Flawed Gems

If our type could talk, it would probably sound something like this:

“Ouch! Easy on the impression there, Tarzan. Ever heard of a ‘kiss,’ kids?”

But even without the gift of speech — and attitude (you have to remember that this ancient stuff has hung around in some pretty rough places in its day) — old type tells its story loud and clear.

Lead F, 36-point Bodoni bold: “Remember the time when the kerning needed tightening and the brute used a file to shave away part of my, uh, lower half? Well, that ain’t gonna grow back, my friend.”

Wood G, 54-point Gothic: “Yeah, or the day that numbskull apprentice dropped the ink can. My scar still shows after all these years.”

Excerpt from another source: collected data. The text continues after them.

/-- **`η(iy)` is a positive real number** (`y > 0`): `η(iy) = e^{−πy/12} ∏ (1 − e^{−2π(n+1)y})`,
written as `η(iy) = |η(iy)|`. [folklore] -/
theorem eta_I_mul_eq_norm (hy : 0 < y) : η (I * y) = (‖η (I * y)‖ : ℂ) := by
  -- `η(iy) = exp(real)`: the `q`-factor and every factor of the product are positive reals
  set q : ℝ := rexp (-(2 * π * y)) with hq
  have hq0 : 0 < q := Real.exp_pos _
  have hq1 : q < 1 := by
    rw [hq, Real.exp_lt_one_iff]
    have := Real.pi_pos
    nlinarith
  have hterm : ∀ n : ℕ, eta_q n (I * y) = ((q ^ (n + 1) : ℝ) : ℂ) := by
    intro n
    rw [ModularForm.eta_q_eq_pow, hq]
    push_cast
    rw [← Complex.exp_nat_mul, ← Complex.exp_nat_mul]
    congr 1
    push_cast
    linear_combination (2 * ↑π * (↑n + 1) * (y : ℂ)) * I_mul_I
  have hfac_pos : ∀ n : ℕ, 0 < 1 - q ^ (n + 1) := fun n =>
    sub_pos.mpr (pow_lt_one₀ hq0.le hq1 (Nat.succ_ne_zero n))
  have hfn : ∀ n : ℕ, (1 : ℂ) - eta_q n (I * y) ≠ 0 := fun n =>
    ModularForm.one_sub_eta_q_ne_zero n (I_mul_mem hy)
  -- summability of the logarithms (real), hence of the complex logarithms
  have hlogR : Summable fun n : ℕ => Real.log (1 - q ^ (n + 1)) := by
    have hs : Summable fun n : ℕ => -q ^ (n + 1) :=
      ((summable_geometric_of_lt_one hq0.le hq1).mul_left q).neg.congr fun n => by ring
    refine (Real.summable_log_one_add_of_summable hs).congr fun n => ?_
    ring_nf
  have hlogC : ∀ n : ℕ, Complex.log (1 - eta_q n (I * y)) = ((Real.log (1 - q ^ (n + 1)) : ℝ) : ℂ) := by
    intro n
    rw [hterm n, Complex.ofReal_log (hfac_pos n).le]
    push_cast
    ring_nf
  have hlog : Summable fun n : ℕ => Complex.log (1 - eta_q n (I * y)) := by
    simp_rw [hlogC]
    exact (Complex.summable_ofReal.mpr hlogR)
  have hprod : ∏' n : ℕ, (1 - eta_q n (I * y)) =
      ((rexp (∑' n : ℕ, Real.log (1 - q ^ (n + 1))) : ℝ) : ℂ) := by
    rw [← Complex.cexp_tsum_eq_tprod hfn hlog, Complex.ofReal_exp, Complex.ofReal_tsum]
    congr 1
    exact tsum_congr hlogC
  have hqfac : Function.Periodic.qParam 24 (I * y) = ((rexp (-(π * y / 12)) : ℝ) : ℂ) := by
    rw [Function.Periodic.qParam, Complex.ofReal_exp]
    congr 1
    push_cast
    linear_combination (↑π * (y : ℂ) / 12) * I_mul_I
  have heta : η (I * y) =
      ((rexp (-(π * y / 12)) * rexp (∑' n : ℕ, Real.log (1 - q ^ (n + 1))) : ℝ) : ℂ) := by
    unfold ModularForm.eta
    rw [hqfac, hprod]
    push_cast
    ring
  rw [heta, Complex.norm_real, Real.norm_of_nonneg (by positivity)]

/-- `|η(iy)| > 0`. [folklore] -/
theorem norm_eta_I_mul_pos (hy : 0 < y) : 0 < ‖η (I * y)‖ :=
  norm_pos_iff.mpr (eta_ne_zero (I_mul_mem hy))

/-- On the axis `P(iy) = ϑ₂ϑ₃ϑ₄(iy) = 2 η(iy)³` (the positive values). [cite: WhittakerWatson1927, §21.41] -/
theorem thetaP_I_mul_re_eq (hy : 0 < y) : (thetaP (I * y)).re = 2 * ‖η (I * y)‖ ^ 3 := by
  have h := norm_thetaP_eq (im_I_mul_pos hy)
  rw [thetaP_I_mul_eq_re hy, Complex.norm_real, Real.norm_of_nonneg (thetaP_I_mul_re_pos hy).le] at h
  exact h

/-- **`ϑ₂(iy)² = 2 ϑ₂(2iy) ϑ₃(2iy)`** (Landen; from `ϑ₂⁴ = ϑ₃⁴ − ϑ₄⁴ = (2ϑ₂(2τ)²)(2ϑ₃(2τ)²)` and
positivity on the axis). [cite: Lawden1989, §1.8 eqs. (1.8.5)–(1.8.6)] -/
theorem theta2_re_sq_eq_two_mul (hy : 0 < y) :
    (theta2 (I * y)).re ^ 2 = 2 * (theta2 (I * ↑(2 * y))).re * (theta3 (I * ↑(2 * y))).re := by
  have h2y : 0 < 2 * y := by positivity
  have hq := theta3_I_mul_re_pow_four hy
  have h2 := theta2_re_sq_two_mul hy
  have h3 := theta3_re_sq_two_mul hy
  -- `ϑ₂(iy)⁴ = (2ϑ₂(2iy)ϑ₃(2iy))²`
  have h4 : ((theta2 (I * y)).re ^ 2) ^ 2 =
      (2 * (theta2 (I * ↑(2 * y))).re * (theta3 (I * ↑(2 * y))).re) ^ 2 := by
    nlinarith [hq, h2, h3]
  have hpos1 : 0 ≤ (theta2 (I * y)).re ^ 2 := sq_nonneg _
  have hpos2 : 0 ≤ 2 * (theta2 (I * ↑(2 * y))).re * (theta3 (I * ↑(2 * y))).re := by
    have := theta2_I_mul_re_pos h2y
    have := theta3_I_mul_re_pos h2y
    positivity
  exact (pow_left_inj₀ hpos1 hpos2 two_ne_zero).mp h4

/-- **`ϑ₄(2iy) = η(iy)²/η(2iy)`** (`y > 0`), as positive reals: from `P(iy)² = 2P(2iy)ϑ₄(2iy)³`
(Landen) and `P = 2η³`. [cite: WhittakerWatson1927, §21.42] -/
theorem theta4_two_I_mul_re_eq (hy : 0 < y) :
    (theta4 (I * ↑(2 * y))).re = ‖η (I * y)‖ ^ 2 / ‖η (I * ↑(2 * y))‖ := by
  have h2y : 0 < 2 * y := by positivity
  have hP1 := thetaP_I_mul_re_eq hy
  have hP2 := thetaP_I_mul_re_eq h2y
  have hL := theta2_re_sq_eq_two_mul hy
  have hM := theta4_re_sq_two_mul hy
  have he1 := norm_eta_I_mul_pos hy
  have he2 := norm_eta_I_mul_pos h2y
  have ht4 := theta4_I_mul_re_pos h2y
  -- real parts of products on the axis
  have hre : ∀ {t : ℝ} (ht : 0 < t), (thetaP (I * t)).re =
      (theta2 (I * t)).re * (theta3 (I * t)).re * (theta4 (I * t)).re := by
    intro t ht
    have h := thetaP_I_mul_eq_re ht
    rw [thetaP, theta2_I_mul_eq_re ht, theta3_I_mul_eq_re ht, theta4_I_mul_eq_re ht] at h
    have h' := congrArg Complex.re h
    simp only [← Complex.ofReal_mul, Complex.ofReal_re] at h'
    rw [thetaP, theta2_I_mul_eq_re ht, theta3_I_mul_eq_re ht, theta4_I_mul_eq_re ht]
    simp only [← Complex.ofReal_mul, Complex.ofReal_re]
  have hP1' := hre hy
  have hP2' := hre h2y
  -- `P(iy)² = 2 P(2iy) ϑ₄(2iy)³`
  have key : (thetaP (I * y)).re ^ 2 = 2 * (thetaP (I * ↑(2 * y))).re * (theta4 (I * ↑(2 * y))).re ^ 3 := by
    rw [hP1', hP2']
    have : ((theta2 (I * y)).re * (theta3 (I * y)).re * (theta4 (I * y)).re) ^ 2 =
        (theta2 (I * y)).re ^ 2 * ((theta3 (I * y)).re * (theta4 (I * y)).re) ^ 2 := by ring
    rw [this, hL, ← hM]
    ring
  rw [hP1, hP2] at key
  -- `ϑ₄(2iy)³ = (η(iy)²/η(2iy))³`
  have key' : (theta4 (I * ↑(2 * y))).re ^ 3 = (‖η (I * y)‖ ^ 2 / ‖η (I * ↑(2 * y))‖) ^ 3 := by
    field_simp
    nlinarith [key, pow_pos he2 3, pow_pos he1 3]
  exact (pow_left_inj₀ ht4.le (by positivity) three_ne_zero).mp key'

/-- `ϑ₄(2iy) η(2iy) = η(iy)²` as complex numbers (`y > 0`). [cite: WhittakerWatson1927, §21.42] -/
theorem theta4_mul_eta_two_I_mul (hy : 0 < y) :
    theta4 (I * ↑(2 * y)) * η (I * ↑(2 * y)) = η (I * y) ^ 2 := by
  have h2y : 0 < 2 * y := by positivity
  have he1 := norm_eta_I_mul_pos hy
  have he2 := norm_eta_I_mul_pos h2y
  have A : theta4 (I * ↑(2 * y)) = ((‖η (I * y)‖ ^ 2 / ‖η (I * ↑(2 * y))‖ : ℝ) : ℂ) := by
    rw [theta4_I_mul_eq_re h2y, theta4_two_I_mul_re_eq hy]
  set a : ℝ := ‖η (I * y)‖ with ha
  set b : ℝ := ‖η (I * ↑(2 * y))‖ with hb
  have B : η (I * ↑(2 * y)) = (b : ℂ) := eta_I_mul_eq_norm h2y
  have C : η (I * y) = (a : ℂ) := eta_I_mul_eq_norm hy
  rw [A, B, C]
  have hb0 : (b : ℂ) ≠ 0 := Complex.ofReal_ne_zero.mpr he2.ne'
  push_cast
  field_simp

Ah, what characters. You can call them damaged. At Typecast Press, we call them distinctive, one-of-a-kind. We encourage the flaws in the type — whether created by wear and tear, carelessness or necessity — to make their presence felt. Take the logo Mary did for Woodberry Kitchen that can now be seen on menus, business cards, in magazine ads and, ahem, on the signage made by immensely cool architectural designer and sculptor John Gutierrez.

Anyway, the way we physically created it is, Shop Boy thinks, about as cool as the logo itself. See, we used incredibly old technology, mixed in a little new tech and the big bang theory. (“Ouch! You animals!”) And it was a fun break from our ongoing pursuit of the “perfect” impression.

First, you take a set of wood type, say 48-point Whatsitsface. In a complete set you’ll probably have a few of each letter, more if they’re key characters like E, A or O. Arrange them on the bed of a Vandercook proof press; ours is a No. 3. Add the appropriate wooden spacers and furniture, then lock the whole form into place so it won’t shift during printing. Get your brayer (a roller with a handle) and begin spreading the ink across the glass plate to get it warmed up — today’s color is black and soy-based.

Next, brayer the ink evenly onto the letters. Already, you can see that the impression won’t be uniform. Some letters have blemishes, scrapes or other flaws. Excellent. So now Mary ups the ante, getting all Jackson Pollock with a bit of scrap paper, randomly chopping at and blotting the ink. Once another, thicker sheet (for a bigger “hit”) is locked into the guides, just crank away and presto: a happy accident. We generally do five or so this way, then pick the example with the best lived-in look and feel. Remember to check your spelling and punctuation, students.

Great. So you’ve got a sheet of paper with 48-point letters on it. Fit that on a business card.

OK, we will. After the ink dries a bit, we slide the chosen sheet onto the scanner, then import it into the computer as an image file that can be shrunken or enlarged at will. And here’s the neatest part: The flaws remain perfectly consistent at any size. One set of old wooden letters has become five or six.

Next, turn the logo, now a series of files sized for various uses, into polymer plates. Start printing.

I know. Those in the letterpress printing business at this point are thinking: “Duh. What am I even reading this for?” Our eureka moment was theirs so 10 years ago or whatever. That’s fine. Typecast Press didn’t invent this method, but maybe someone will stumble upon this blog who hadn’t thought of it. We sure hadn’t. We’re already thinking of other ways to mesh old and new that might not be unique to us either, so there. Besides, anything that keeps these old cases of type together and alive — word is that wood type is being bought up, jumbled together and poured willy-nilly into hollow glass forms to make decorative coffee tables, among other things — is positively revolutionary at this point.